Diríjase a CEDRO si necesita reproducir algún fragmento de esta obra.

www.conlicencia.com - Tels.: 91 702 19 70 / 93 272 04 47

 

 

Editado por Harlequin Ibérica.

Una división de HarperCollins Ibérica, S.A.

Núñez de Balboa, 56

28001 Madrid

 

© 1998 Sara Steel

© 2021 Harlequin Ibérica, una división de HarperCollins Ibérica, S.A.

Por amor a ti, n.º 1039 - marzo 2021

Título original: Temporary Parents

Publicada originalmente por Harlequin Enterprises, Ltd.

 

Todos los derechos están reservados incluidos los de reproducción, total o parcial.

Esta edición ha sido publicada con autorización de Harlequin Books S.A.

Esta es una obra de ficción. Nombres, caracteres, lugares, y situaciones son producto de la imaginación del autor o son utilizados ficticiamente, y cualquier parecido con personas, vivas o muertas, establecimientos de negocios (comerciales), hechos o situaciones son pura coincidencia.

® Harlequin, Bianca y logotipo Harlequin son marcas registradas por Harlequin Enterprises Limited.

® y ™ son marcas registradas por Harlequin Enterprises Limited y sus filiales, utilizadas con licencia.

Las marcas que lleven ® están registradas en la Oficina Española de Patentes y Marcas y en otros países.

Imagen de cubierta utilizada con permiso de Harlequin Enterprises Limited.

Todos los derechos están reservados.

 

I.S.B.N.: 978-84-1375-114-6

 

Conversión ebook: MT Color & Diseño, S.L.

Índice

 

Créditos

Capítulo 1

Capítulo 2

Capítulo 3

Capítulo 4

Capítulo 5

Capítulo 6

Capítulo 7

Capítulo 8

Capítulo 9

Si te ha gustado este libro…

Capítulo 1

 

 

 

 

 

EL SONIDO del teléfono penetró en la conciencia de Laura. Tanteó con la mano, tirando al suelo la lámpara de la mesita, dos libros, un erizo de cerámica y una taza con su poso de chocolate antes de dar con el auricular.

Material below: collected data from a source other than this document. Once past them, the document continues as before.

import Mathlib
import Literature.NumberTheory.Transcendental.KZCalculusProofs
import Literature.NumberTheory.Transcendental.SemialgebraicMapsProofs

/-!
# `OffTetraSectorKernel` (stmt-KontsevichZagierPeriods-10557), line `odd-hyperbolic-ladder`: the inversion move

Stub `stub_inversionMove` (lead). In the upper half-space model `ℝⁿ × ℝ₊` of hyperbolic `(n+1)`-space
(coordinates `p : Fin (n + 1) → ℝ`, height `t = p (Fin.last n)`) the UNIT INVERSION `J p = p / ‖p‖²` is a
hyperbolic isometry, and for the rational volume density `t^{-(n+1)}` it is ONE Kontsevich–Zagier change of
variables (rule (2), `KZ.changeOfVariablesRel`) in EVERY dimension: on any `σ ⊆ {t > 0}`

* `J` is a `ℚ`-semialgebraic map (coordinates `pₗ / Σ pₘ²`, denominator `> 0` on `σ`);
* `J` is an involution off the origin, hence injective on `σ`;
* `J` has at `p ≠ 0` the Fréchet derivative `L = ‖p‖⁻² (I − 2 p pᵀ / ‖p‖²)` (a scaled reflection), whose
  determinant is `−‖p‖^{-2(n+1)}` by the matrix determinant lemma, whence the Jacobian identity
  `t^{-(n+1)} = ((J p) last)^{-(n+1)} · |det L|` (`(J p) last = t / ‖p‖²`).

So every representation `r'` with domain `J '' r.domain` and integrand `t^{-(n+1)}` there is KZ-equivalent to
`r = [σ, t^{-(n+1)}]` by exhibiting the single element `[r] − [r']` of `KZ.changeOfVariablesRel`. This is the
dimension-generic parent of the landed `n = 2` file `HyperbolicBlochIsometryMoveInversion.lean` (where the
determinant was `det_fin_three`); together with the boundary similarities it generates every `ℚ̄`-Möbius
congruence of the half-space (Bruhat decomposition), i.e. the congruence half of Goncharov's scissors ladder.

References: R. Benedetti, C. Petronio, *Lectures on Hyperbolic Geometry* (1992), A.3.5; M. Kontsevich, D. Zagier,
*Periods* (2001), §1.2 rule (2); A. B. Goncharov, *Volumes of hyperbolic manifolds and mixed Tate motives* (1999), §1.
-/

noncomputable section

open Set MeasureTheory MvPolynomial Matrix
open Literature.NumberTheory.Transcendental Literature.ModelTheory.ExponentialFields

namespace Summit.KontsevichZagierPeriods.HyperbolicBloch.OffTetraSectorKernel

variable {n : ℕ}

/-- On the open upper half-space the squared norm `Σ pₘ²` is positive. [folklore] -/
theorem inversionN_normSq_pos {p : Fin (n + 1) → ℝ} (hp : 0 < p (Fin.last n)) : 0 < ∑ m, p m ^ 2 :=
  lt_of_lt_of_le (pow_pos hp 2)
    (Finset.single_le_sum (f := fun m => p m ^ 2) (fun m _ => sq_nonneg (p m)) (Finset.mem_univ _))

/-- The coordinates of the unit inversion are quotients of rational polynomials with denominator `Σ pₘ² > 0`
on `σ ⊆ {t > 0}`; hence the inversion is a `ℚ`-semialgebraic map on `σ`. [cite: BochnakCosteRoy1998, §2.2] -/
theorem inversionN_isSemialgebraicMapOn {σ : Set (Fin (n + 1) → ℝ)} (hσ : IsSemialgebraic ℚ σ)
    (hpos : σ ⊆ {p | 0 < p (Fin.last n)}) :
    IsSemialgebraicMapOn ℚ σ (fun p : Fin (n + 1) → ℝ => fun l => p l / ∑ m, p m ^ 2) := by
  set q : MvPolynomial (Fin (n + 1)) ℚ := ∑ m, X m ^ 2 with hq
  have hqe : ∀ p : Fin (n + 1) → ℝ, aeval p q = ∑ m, p m ^ 2 := fun p => by
    simp [hq, map_sum]
  have hq0 : ∀ p ∈ σ, aeval p q ≠ 0 := fun p hp => by
    rw [hqe]; exact (inversionN_normSq_pos (hpos hp)).ne'
  refine IsSemialgebraicMapOn.of_forall hσ fun l => ?_
  exact (isSemialgebraicFunOn_aeval_div_aeval hσ (X l) q hq0).congr fun p _ => by simp [hqe]

/-- `‖J p‖² = 1 / ‖p‖²` for `p ≠ 0`. [folklore] -/
theorem inversionN_normSq_apply {p : Fin (n + 1) → ℝ} (hp : ∑ m, p m ^ 2 ≠ 0) :
    ∑ l, (p l / ∑ m, p m ^ 2) ^ 2 = (∑ m, p m ^ 2)⁻¹ := by
  simp_rw [div_pow, ← Finset.sum_div]
  field_simp

/-- The unit inversion is an involution off the origin. [cite: BenedettiPetronio1992, A.3.5] -/
theorem inversionN_inversionN {p : Fin (n + 1) → ℝ} (hp : ∑ m, p m ^ 2 ≠ 0) :
    (fun q : Fin (n + 1) → ℝ => fun l => q l / ∑ m, q m ^ 2) (fun l => p l / ∑ m, p m ^ 2) = p := by
  funext l
  simp only
  rw [inversionN_normSq_apply hp]
  field_simp

/-- The unit inversion is injective on any subset of the open upper half-space. [folklore] -/
theorem inversionN_injOn {σ : Set (Fin (n + 1) → ℝ)} (hpos : σ ⊆ {p | 0 < p (Fin.last n)}) :
    InjOn (fun p : Fin (n + 1) → ℝ => fun l => p l / ∑ m, p m ^ 2) σ := by
  intro p hp q hq hpq
  have hp' := (inversionN_normSq_pos (hpos hp)).ne'
  have hq' := (inversionN_normSq_pos (hpos hq)).ne'
  rw [← inversionN_inversionN hp', ← inversionN_inversionN hq']
  exact congrArg (fun x : Fin (n + 1) → ℝ => fun l => x l / ∑ m, x m ^ 2) hpq

/-- The squared norm `x ↦ Σ xₘ²` has Fréchet derivative `v ↦ Σ 2 pₘ vₘ` at `p`. [folklore] -/
theorem inversionN_hasFDerivAt_normSq (p : Fin (n + 1) → ℝ) :
    HasFDerivAt (fun x : Fin (n + 1) → ℝ => ∑ m, x m ^ 2)
      (∑ m, ((2 : ℕ) • p m ^ (2 - 1)) • ContinuousLinearMap.proj (R := ℝ) (φ := fun _ : Fin (n + 1) => ℝ) m) p := by
  refine HasFDerivAt.fun_sum fun m _ => ?_
  exact (hasFDerivAt_apply (𝕜 := ℝ) m p).pow 2

/-- Evaluation of that derivative: `D(Σ xₘ²)(p) v = 2 Σ pₘ vₘ = 2 (p ⬝ᵥ v)`. [folklore] -/
theorem inversionN_normSq_fderiv_apply (p v : Fin (n + 1) → ℝ) :
    (∑ m, ((2 : ℕ) • p m ^ (2 - 1)) • ContinuousLinearMap.proj (R := ℝ) (φ := fun _ : Fin (n + 1) => ℝ) m) v
      = 2 * (p ⬝ᵥ v) := by
  simp [dotProduct, Finset.mul_sum, mul_assoc]

/-- The matrix of the derivative of the unit inversion at `p ≠ 0`: `‖p‖⁻² (I − (2/‖p‖²) p pᵀ)`. [folklore] -/
theorem inversionN_det_matrix {p : Fin (n + 1) → ℝ} (hp : ∑ m, p m ^ 2 ≠ 0) :
    ((∑ m, p m ^ 2)⁻¹ • ((1 : Matrix (Fin (n + 1)) (Fin (n + 1)) ℝ) - (2 / ∑ m, p m ^ 2) • vecMulVec p p)).det
      = -((∑ m, p m ^ 2) ^ (n + 1))⁻¹ := by
  set s : ℝ := ∑ m, p m ^ 2 with hs
  have hpp : p ⬝ᵥ p = s := by simp [dotProduct, hs, sq]
  have h1 : (1 : Matrix (Fin (n + 1)) (Fin (n + 1)) ℝ) - (2 / s) • vecMulVec p p
      = 1 + vecMulVec ((-(2 / s)) • p) p := by
    rw [smul_vecMulVec, neg_smul, sub_eq_add_neg]
  rw [det_smul, Fintype.card_fin, h1, vecMulVec_eq (Fin 1), det_one_add_replicateCol_mul_replicateRow,
    dotProduct_smul, hpp, smul_eq_mul, inv_pow]
  have hpow : s ^ (n + 1) ≠ 0 := pow_ne_zero _ hp
  field_simp
  ring

/-- **The derivative of the unit inversion and its determinant.** At `p ≠ 0` the inversion has the Fréchet
derivative `L` of matrix `‖p‖⁻² (I − (2/‖p‖²) p pᵀ)`, and `det L = −‖p‖^{-2(n+1)}`.
[cite: BenedettiPetronio1992, A.3.5] -/
theorem inversionN_hasFDerivAt_det {p : Fin (n + 1) → ℝ} (hp : ∑ m, p m ^ 2 ≠ 0) :
    ∃ L : (Fin (n + 1) → ℝ) →L[ℝ] (Fin (n + 1) → ℝ),
      HasFDerivAt (fun x : Fin (n + 1) → ℝ => fun l => x l / ∑ m, x m ^ 2) L p ∧
      L.det = -((∑ m, p m ^ 2) ^ (n + 1))⁻¹ := by
  set s : ℝ := ∑ m, p m ^ 2 with hs
  set M : Matrix (Fin (n + 1)) (Fin (n + 1)) ℝ :=
    s⁻¹ • ((1 : Matrix (Fin (n + 1)) (Fin (n + 1)) ℝ) - (2 / s) • vecMulVec p p) with hM
  refine ⟨LinearMap.toContinuousLinearMap (Matrix.toLin' M), ?_, ?_⟩
  · -- the inversion is `x ↦ (Σ xₘ²)⁻¹ • x`; product rule
    have hnf := inversionN_hasFDerivAt_normSq p
    have hinv := (hasDerivAt_inv hp).comp_hasFDerivAt p hnf
    have hsm := hinv.smul (hasFDerivAt_id (𝕜 := ℝ) p)
    have hfun : (fun x : Fin (n + 1) → ℝ => fun l => x l / ∑ m, x m ^ 2)
        = (fun x : Fin (n + 1) → ℝ => (∑ m, x m ^ 2)⁻¹) • id := by
      funext x
      funext l
      simp [div_eq_inv_mul]
    rw [hfun]
    refine hsm.congr_fderiv ?_
    ext v i
    have hL : ((LinearMap.toContinuousLinearMap (Matrix.toLin' M)) v) i
        = s⁻¹ * (v i - 2 / s * (p ⬝ᵥ v) * p i) := by
      simp only [LinearMap.coe_toContinuousLinearMap', Matrix.toLin'_apply, hM, Matrix.smul_mulVec,
        Matrix.sub_mulVec, Matrix.one_mulVec, vecMulVec_mulVec, Pi.smul_apply, Pi.sub_apply, smul_eq_mul,
        MulOpposite.smul_eq_mul_unop, MulOpposite.unop_op]
      ring
    rw [hL]
    simp only [_root_.add_apply, _root_.smul_apply, ContinuousLinearMap.id_apply,
      ContinuousLinearMap.smulRight_apply, id, Pi.add_apply, Pi.smul_apply, smul_eq_mul, Function.comp_apply,
      inversionN_normSq_fderiv_apply, ← hs]
    field_simp
    ring
  · rw [LinearMap.det_toContinuousLinearMap, LinearMap.det_toLin']
    exact inversionN_det_matrix hp

/-- **Inversion move** (stub `stub_inversionMove` of line `odd-hyperbolic-ladder`, every dimension). The unit inversion
`J p = p / ‖p‖²` of the upper half-space `ℝⁿ × ℝ₊` carries any representation `r = [σ, t^{-(n+1)}]`, `σ ⊆ {t > 0}`, to
every representation `r'` with domain `J '' σ` and integrand `t^{-(n+1)}` there by ONE change-of-variables move of
Kontsevich–Zagier's calculus: `[r] − [r'] ∈ KZ.changeOfVariablesRel ⊆ KZ.relations` (`J` is `ℚ`-semialgebraic and
injective on `σ`, with derivative of determinant `−‖p‖^{-2(n+1)}`, and `t^{-(n+1)} = ((J p) last)^{-(n+1)} · ‖p‖^{-2(n+1)}`).
[cite: BenedettiPetronio1992, A.3.5] -/
theorem stub_inversionMove : ∀ (n : ℕ), ∀ (r r' : Literature.NumberTheory.Transcendental.KZ.IntegralRep (n + 1)), r.domain ⊆ {p : Fin (n + 1) → ℝ | 0 < p (Fin.last n)} → Set.EqOn r.integrand (fun p : Fin (n + 1) → ℝ => 1 / p (Fin.last n) ^ (n + 1)) r.domain → r'.domain = (fun p : Fin (n + 1) → ℝ => fun l => p l / ∑ m, p m ^ 2) '' r.domain → Set.EqOn r'.integrand (fun p : Fin (n + 1) → ℝ => 1 / p (Fin.last n) ^ (n + 1)) r'.domain → Literature.NumberTheory.Transcendental.KZ.Equivalent r r' := by
  intro n r r' hpos hint hdom hint'
  -- a derivative at every point off the origin (chosen arbitrarily at the origin)
  have hex : ∀ x : Fin (n + 1) → ℝ, ∃ L : (Fin (n + 1) → ℝ) →L[ℝ] (Fin (n + 1) → ℝ),
      ∑ m, x m ^ 2 ≠ 0 → HasFDerivAt (fun y : Fin (n + 1) → ℝ => fun l => y l / ∑ m, y m ^ 2) L x ∧
        L.det = -((∑ m, x m ^ 2) ^ (n + 1))⁻¹ := by
    intro x
    by_cases hx : ∑ m, x m ^ 2 = 0
    · exact ⟨0, fun h => (h hx).elim⟩
    · obtain ⟨L, hL, hdet⟩ := inversionN_hasFDerivAt_det hx
      exact ⟨L, fun _ => ⟨hL, hdet⟩⟩
  choose J' hJ' using hex
  refine KZ.changeOfVariablesRel_subset_relations
    ⟨n + 1, r, r', (fun p : Fin (n + 1) → ℝ => fun l => p l / ∑ m, p m ^ 2), J',
      inversionN_isSemialgebraicMapOn r.isSemialgebraic_domain hpos,
      fun x hx => ((hJ' x (inversionN_normSq_pos (hpos hx)).ne').1).hasFDerivWithinAt,
      inversionN_injOn hpos, hdom, fun x hx => ?_, rfl⟩
  have hs : 0 < ∑ m, x m ^ 2 := inversionN_normSq_pos (hpos hx)
  have hxl : 0 < x (Fin.last n) := hpos hx
  have hx' : (fun l => x l / ∑ m, x m ^ 2) ∈ r'.domain := hdom ▸ mem_image_of_mem _ hx
  rw [hint hx, hint' hx', (hJ' x hs.ne').2, abs_neg, abs_of_pos (inv_pos.mpr (pow_pos hs _))]
  simp only
  have hpow : (∑ m, x m ^ 2) ^ (n + 1) ≠ 0 := pow_ne_zero _ hs.ne'
  have hxpow : x (Fin.last n) ^ (n + 1) ≠ 0 := pow_ne_zero _ hxl.ne'
  field_simp
  rw [div_pow, div_mul_cancel₀ _ hpow]

end Summit.KontsevichZagierPeriods.HyperbolicBloch.OffTetraSectorKernel

end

–¿Hola? –farfulló, al tiempo que intentaba arreglar todo y sólo conseguía una mano manchada de chocolate.

–¿Laura?

–Sí, ¿Max? –chilló, sentándose en la cama, sobresaltada y despierta. Sintió un escalofrío. Apoyó la mano en el pecho, como si con ello pudiera detener la agitación de su corazón. Max. Los años retrocedieron…

–Iré a verte.

Parpadeó. Reinaba una oscuridad absoluta. Se echó atrás la mata de revuelto pelo negro y la oscuridad no se desvaneció. Al mirar el dial luminoso del reloj, sus enormes ojos azules se abrieron sorprendidos.

–¿A las cuatro de la mañana? ¡Por el amor del cielo!

Colgó y se cubrió la cabeza con la manta. ¡Tenía que levantarse en una hora! Enfadada, escuchó el sonido apagado del teléfono y deseó haber arrancado el cable.

Y mientras yacía en la cama, odiándolo y deseando que abandonara, al final sumó dos más dos. Sólo podía haber un motivo por el que Max quisiera verla. El secreto que Fay, su hermana mayor, y ella habían guardado los últimos cinco años.

Volvió a sentarse horrorizada. Quizá ya conocía la verdad. ¿Qué haría? ¿Decírselo a Daniel, el marido de Fay? ¿Y luego qué?

Tembló, sintiendo un frío intenso. Se quitó la manta y dominada por el terror se lanzó hacia el teléfono. Los dos aterrizaron en el suelo, y su loro gris africano despertó y empezó a chillar alarmado.

–¡Cállate, Fred…! ¡Oh, esta maldita cosa…! –se quejó, frustrada, tratando de desenredar el cable del tobillo. Podía oír a Max gritar en las profundidades del auricular–. ¿Sí? ¿Qué? –demandó, irascible y sin aliento.

–¿Qué demonios pasa? ¿Quién está ahí contigo? –espetó Max.

Fred no paraba de chillar.

–¡No pasa nada, cariño! –entonó, ansiosa por tranquilizar a su querida y neurótica mascota.

–¿Qué?

–¡Hablaba con mi loro! –soltó, sintiéndose histérica. Los chillidos de Fred le taladraban el cerebro. Cuando al fin encontró el interruptor de la lámpara caída, la encendió.

–Un loro.

Aguijoneada por el tono cortante de Max, apretó los dientes e intentó ignorar la implicación de que trataba con un necio.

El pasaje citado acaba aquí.